The answer is to be an exact copy of the lines below running from the line with "exact ((confs m).filter fun S => M.Good" down to the line with "Finset.mem_coe, Finset.mem_sigma, Finset.mem_filter]", both ends included, and nothing more.

Data excerpts
+ + + +

import Summits.CriticalPhenomena.PercolationContinuityZ3.Theorems.PercNearOneGluingNoHeavyLowerTailSunflowerGadgetModel
import Summits.CriticalPhenomena.PercolationContinuityZ3.Theorems.PercNearOneGluingNoHeavyLowerTailSunflowerTypeModelLemma
import Mathlib.Data.List.Permutation
import Mathlib.Data.Fintype.Pi
import Mathlib.Data.Finset.Powerset
import Mathlib.Data.Finset.Sigma
import Mathlib.Data.Nat.Factorial.Basic
import Mathlib.Algebra.Order.BigOperators.Group.Finset
import HarnessLib
import HarnessLib.Audit

/-!
# `NoHeavyLowerTail` (crux stmt-CriticalPhenomena-4575), abstract sunflower cubic: THE GADGET MODEL — scheme-independent COUNTING:
# the weighted inequality `GadgetModel.Model.WeightedLemma` follows from ANY "coded injection" of BAD configurations into GOOD ones

Support file (seat `prim-ineq-prove-1` gen 72; `--supports stmt-CriticalPhenomena-4575`).  No `sorry`, no named facts.
Memo: run/shared/lean/prim/prim-ineq-prove-1/FINDING-DONATION-prove1-g72.md.

WHAT THIS FILE ISOLATES.  Every injection scheme for `GadgetModelLemma` studied in the memo (gen 40's rotation, the donation chains and
donation trees of gen 72) has the same counting skeleton: to each BAD configuration `S` one assigns a GOOD image `ψ S` with the same
multiplicity profile and a CODE — a repetition-free list of slots of length `|nonA S|` whose head is the unique non-A slot of `ψ S` — such that
two BAD configurations with the same image whose codes are both prefixes of one common list coincide ("prefix-free decoding").  This file
proves, once and for all, that such data imply `Σ_{BAD} (K − |nonA S|)! ≤ (K−1)!·#GOOD` for every profile (`weightedLemma_of_codeInjection`):
the map `(S, L) ↦ (ψ S, L)` on pairs (BAD configuration, enumeration of all slots extending its code) is injective into pairs (GOOD
configuration, enumeration starting at its non-A slot); the fibres have `(K − |nonA S|)!` resp. at most `(K−1)!` elements.  The combinatorial
heart of any future proof of `GadgetModelLemma` is thereby reduced to exhibiting `ψ` and `code` with `GadgetModel.Model.CodeInjection`.
-/

namespace Summit.CriticalPhenomena.PercolationContinuityZ3.Theorems.SunflowerPartition

namespace GadgetModel

namespace Model

open Finset Nat TypeModel.Model

variable {K : ℕ} {ι Λ : Type*} (M : Model K ι Λ)

/-- A **coded injection** for the gadget model `M`: a GOOD image `ψ S` and a code `code S` for every BAD configuration `S`, with
(i) multiplicities preserved, (ii) `ψ S` GOOD and the head of the code equal to its non-A slot, (iii) the code repetition-free of length
`|nonA S|`, (iv) PREFIX-FREE DECODING: two BAD configurations with equal images whose codes are prefixes of a common list are equal.
(A `Type`-valued record of proofs, used only as a hypothesis.) [this work] -/
structure CodeInjection (ψ : (ι → Finset (Fin K)) → (ι → Finset (Fin K))) (code : (ι → Finset (Fin K)) → List (Fin K)) where
  card_psi : ∀ S, M.Bad S → ∀ x, (ψ S x).card = (S x).card
  good_psi : ∀ S, M.Bad S → ∃ z, M.nonA (ψ S) = {z} ∧ ¬ M.IsP (ψ S) z ∧ (code S).head? = some z
  nodup_code : ∀ S, M.Bad S → (code S).Nodup
  length_code : ∀ S, M.Bad S → (code S).length = (M.nonA S).card
  inj : ∀ S S' (L : List (Fin K)), M.Bad S → M.Bad S' → code S <+: L → code S' <+: L → ψ S = ψ S' → S = S'

variable {M}
variable {ψ : (ι → Finset (Fin K)) → (ι → Finset (Fin K))} {code : (ι → Finset (Fin K)) → List (Fin K)}

section Counting

variable [Fintype ι] [DecidableEq ι]

/-- Domain of the keyed map: BAD configurations of profile `m` with an enumeration of all slots extending the code. [this work] -/
noncomputable def badKeysC (M : Model K ι Λ) (code : (ι → Finset (Fin K)) → List (Fin K)) (m : ι → ℕ) :
    Finset (Σ _ : ι → Finset (Fin K), List (Fin K)) := by
  classical
  exact ((confs m).filter fun S => M.Bad S).sigma fun S => (enumsOf univ).filter fun L => code S <+: L

/-- Codomain: GOOD configurations of profile `m` with an enumeration of all slots starting at the non-A slot. [this work] -/
noncomputable def goodKeysC (M : Model K ι Λ) (m : ι → ℕ) : Finset (Σ _ : ι → Finset (Fin K), List (Fin K)) := by
  classical
  exact ((confs m).filter fun S => M.Good S).sigma fun S =>
    (enumsOf univ).filter fun L => ∃ z, M.nonA S = {z} ∧ L.head? = some z

/-- The keyed map `(S, L) ↦ (ψ S, L)` sends `badKeysC` injectively into `goodKeysC`. [this work] -/
theorem card_badKeysC_le (h : M.CodeInjection ψ code) (m : ι → ℕ) :
    (badKeysC M code m).card ≤ (goodKeysC M m).card := by
  classical
  refine Finset.card_le_card_of_injOn (fun SL => ⟨ψ SL.1, SL.2⟩) ?_ ?_
  · intro SL hSL
    obtain ⟨S, L⟩ := SL
    simp only [badKeysC, Finset.mem_sigma, Finset.mem_filter, Finset.mem_coe] at hSL
    obtain ⟨⟨hSc, hSb⟩, hLe, hpre⟩ := hSL
    simp only [goodKeysC, Finset.mem_coe, Finset.mem_sigma, Finset.mem_filter]
    obtain ⟨z, hz, hnP, hhead⟩ := h.good_psi S hSb
    refine ⟨⟨?_, z, hz, hnP⟩, hLe, z, hz, ?_⟩
    · rw [mem_confs] at hSc ⊢; intro x; rw [h.card_psi S hSb, hSc]
    · obtain ⟨R, rfl⟩ := hpre
      cases hc : code S with
      | nil => rw [hc] at hhead; simp at hhead
      | cons a t => rw [hc] at hhead; simp only [List.head?_cons, Option.some.injEq] at hhead; simp [hhead]
  · rintro ⟨S, L⟩ hSL ⟨S', L'⟩ hSL' hEq
    simp only [badKeysC, Finset.mem_sigma, Finset.mem_filter, Finset.mem_coe] at hSL hSL'
    simp only [Sigma.mk.injEq] at hEq
    obtain ⟨h1, h2⟩ := hEq
    have hLL : L = L' := eq_of_heq h2
    subst hLL
    have hSS : S = S' := h.inj S S' L hSL.1.2 hSL'.1.2 hSL.2.2 hSL'.2.2 h1
    subst hSS; rfl

omit [Fintype ι] [DecidableEq ι] in
/-- Lower bound for the fibres of `badKeysC`: at least `(K - |nonA S|)!` enumerations extend the code. [this work] -/
theorem le_card_fiber_badC (h : M.CodeInjection ψ code) {S : ι → Finset (Fin K)} (hS : M.Bad S) :
    (K - (M.nonA S).card) ! ≤ ((enumsOf univ).filter fun L => code S <+: L).card := by
  classical
  have hnd : (code S).Nodup := h.nodup_code S hS
  have hlen : (code S).length = (M.nonA S).card := h.length_code S hS
  have hcardT : (code S).toFinset.card = (M.nonA S).card := by rw [List.toFinset_card_of_nodup hnd, hlen]
  have hcard : (univ \ (code S).toFinset).card = K - (M.nonA S).card := by
    rw [Finset.card_sdiff_of_subset (Finset.subset_univ _), Finset.card_univ, Fintype.card_fin, hcardT]
  rw [← hcard, ← card_enumsOf]
  refine Finset.card_le_card_of_injOn (fun R => code S ++ R) ?_ ?_
  · intro R hR
    rw [Finset.mem_coe, mem_enumsOf] at hR
    simp only [Finset.mem_coe, Finset.mem_filter, mem_enumsOf]
    refine ⟨⟨?_, fun k => ?_⟩, List.prefix_append _ _⟩
    · refine List.Nodup.append hnd hR.1 fun k hk hk' => ?_
      have := (hR.2 k).1 hk'
      rw [Finset.mem_sdiff, List.mem_toFinset] at this
      exact this.2 hk
    · simp only [List.mem_append, Finset.mem_univ, iff_true]
      by_cases hk : k ∈ code S
      · exact Or.inl hk
      · right; rw [hR.2 k, Finset.mem_sdiff, List.mem_toFinset]; exact ⟨Finset.mem_univ _, hk⟩
  · intro R _ R' _ hRR
    exact List.append_cancel_left hRR

omit [Fintype ι] [DecidableEq ι] in
/-- Upper bound for the fibres of `goodKeysC`: at most `(K-1)!` enumerations start at the non-A slot. [this work] -/
theorem card_fiber_goodC {S : ι → Finset (Fin K)} :
    ((enumsOf univ).filter fun L => ∃ z, M.nonA S = {z} ∧ L.head? = some z).card ≤ (K - 1) ! := by
  classical
  by_cases hz : ∃ z, M.nonA S = {z}
  · obtain ⟨z, hz⟩ := hz
    have hcard : (univ.erase z).card = K - 1 := by
      rw [Finset.card_erase_of_mem (Finset.mem_univ _), Finset.card_univ, Fintype.card_fin]
    rw [← hcard, ← card_enumsOf]
    refine Finset.card_le_card_of_injOn List.tail ?_ ?_
    · intro L hL
      simp only [Finset.mem_coe, Finset.mem_filter, mem_enumsOf, hz, Finset.singleton_inj, exists_eq_left'] at hL
      obtain ⟨⟨hnd, hmem⟩, hhead⟩ := hL
      obtain ⟨t, rfl⟩ : ∃ t, L = z :: t := by
        cases L with
        | nil => simp at hhead
        | cons a t => simp only [List.head?_cons, Option.some.injEq] at hhead; exact ⟨t, by rw [hhead]⟩
      rw [Finset.mem_coe, mem_enumsOf]
      refine ⟨(List.nodup_cons.1 hnd).2, fun k => ?_⟩
      rw [Finset.mem_erase]
      constructor
      · intro hk; exact ⟨fun hkz => (List.nodup_cons.1 hnd).1 (hkz ▸ hk), Finset.mem_univ _⟩
      · rintro ⟨hkz, -⟩
        exact (List.mem_cons.1 ((hmem k).2 (Finset.mem_univ k))).resolve_left hkz
    · intro L hL L' hL' hEq
      simp only [Finset.mem_coe, Finset.mem_filter, hz, Finset.singleton_inj, exists_eq_left'] at hL hL'
      cases L with
      | nil => simp at hL
      | cons a t =>
        cases L' with
        | nil => simp at hL'
        | cons a' t' =>
          simp only [List.head?_cons, Option.some.injEq] at hL hL'
          simp only [List.tail_cons] at hEq
          rw [hL.2, hL'.2, hEq]
  · have hempty : ((enumsOf univ).filter fun L => ∃ z, M.nonA S = {z} ∧ L.head? = some z) = ∅ := by
      ext L; simp only [Finset.mem_filter, Finset.notMem_empty, iff_false, not_and]
      rintro - ⟨z, hz', -⟩; exact hz ⟨z, hz'⟩
    rw [hempty, Finset.card_empty]; exact Nat.zero_le _

open scoped Classical in
/-- **The weighted inequality from a coded injection**: if the gadget model `M` admits `ψ`, `code` with `CodeInjection`, then
`Σ_{BAD S ∈ confs m} (K − |nonA S|)! ≤ (K−1)! · #{S ∈ confs m | Good S}` for every profile `m`. [this work] -/
theorem sum_bad_le_of_codeInjection (h : M.CodeInjection ψ code) (m : ι → ℕ) :
    ∑ S ∈ (confs m).filter (fun S => M.Bad S), (K - (M.nonA S).card) ! ≤
      (K - 1) ! * ((confs m).filter fun S => M.Good S).card := by
  classical
  have h1 : ∑ S ∈ (confs m).filter (fun S => M.Bad S), (K - (M.nonA S).card) ! ≤ (badKeysC M code m).card := by
    unfold badKeysC; rw [Finset.card_sigma]
    exact Finset.sum_le_sum fun S hS => le_card_fiber_badC h (Finset.mem_filter.1 hS).2
  have h2 : (goodKeysC M m).card ≤ (K - 1) ! * ((confs m).filter fun S => M.Good S).card := by
    unfold goodKeysC; rw [Finset.card_sigma, mul_comm]
    exact Finset.sum_le_card_nsmul _ _ _ fun S _ => card_fiber_goodC
  exact h1.trans ((card_badKeysC_le h m).trans h2)

end Counting

/-- **`WeightedLemma` from a coded injection.**  This is the scheme-independent counting step of every injection proof of
`GadgetModelLemma`: it remains to construct `ψ` and `code` (memo: donation trees + gadget edges). [this work] -/
theorem weightedLemma_of_codeInjection [Fintype ι] (h : M.CodeInjection ψ code) : M.WeightedLemma := by
  classical
  intro m
  convert sum_bad_le_of_codeInjection (M := M) h m

end Model

end GadgetModel

end Summit.CriticalPhenomena.PercolationContinuityZ3.Theorems.SunflowerPartition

+ + + +

> **Reply to the task**
  exact ((confs m).filter fun S => M.Good S).sigma fun S =>
    (enumsOf univ).filter fun L => ∃ z, M.nonA S = {z} ∧ L.head? = some z

/-- The keyed map `(S, L) ↦ (ψ S, L)` sends `badKeysC` injectively into `goodKeysC`. [this work] -/
theorem card_badKeysC_le (h : M.CodeInjection ψ code) (m : ι → ℕ) :
    (badKeysC M code m).card ≤ (goodKeysC M m).card := by
  classical
  refine Finset.card_le_card_of_injOn (fun SL => ⟨ψ SL.1, SL.2⟩) ?_ ?_
  · intro SL hSL
    obtain ⟨S, L⟩ := SL
    simp only [badKeysC, Finset.mem_sigma, Finset.mem_filter, Finset.mem_coe] at hSL
    obtain ⟨⟨hSc, hSb⟩, hLe, hpre⟩ := hSL
    simp only [goodKeysC, Finset.mem_coe, Finset.mem_sigma, Finset.mem_filter]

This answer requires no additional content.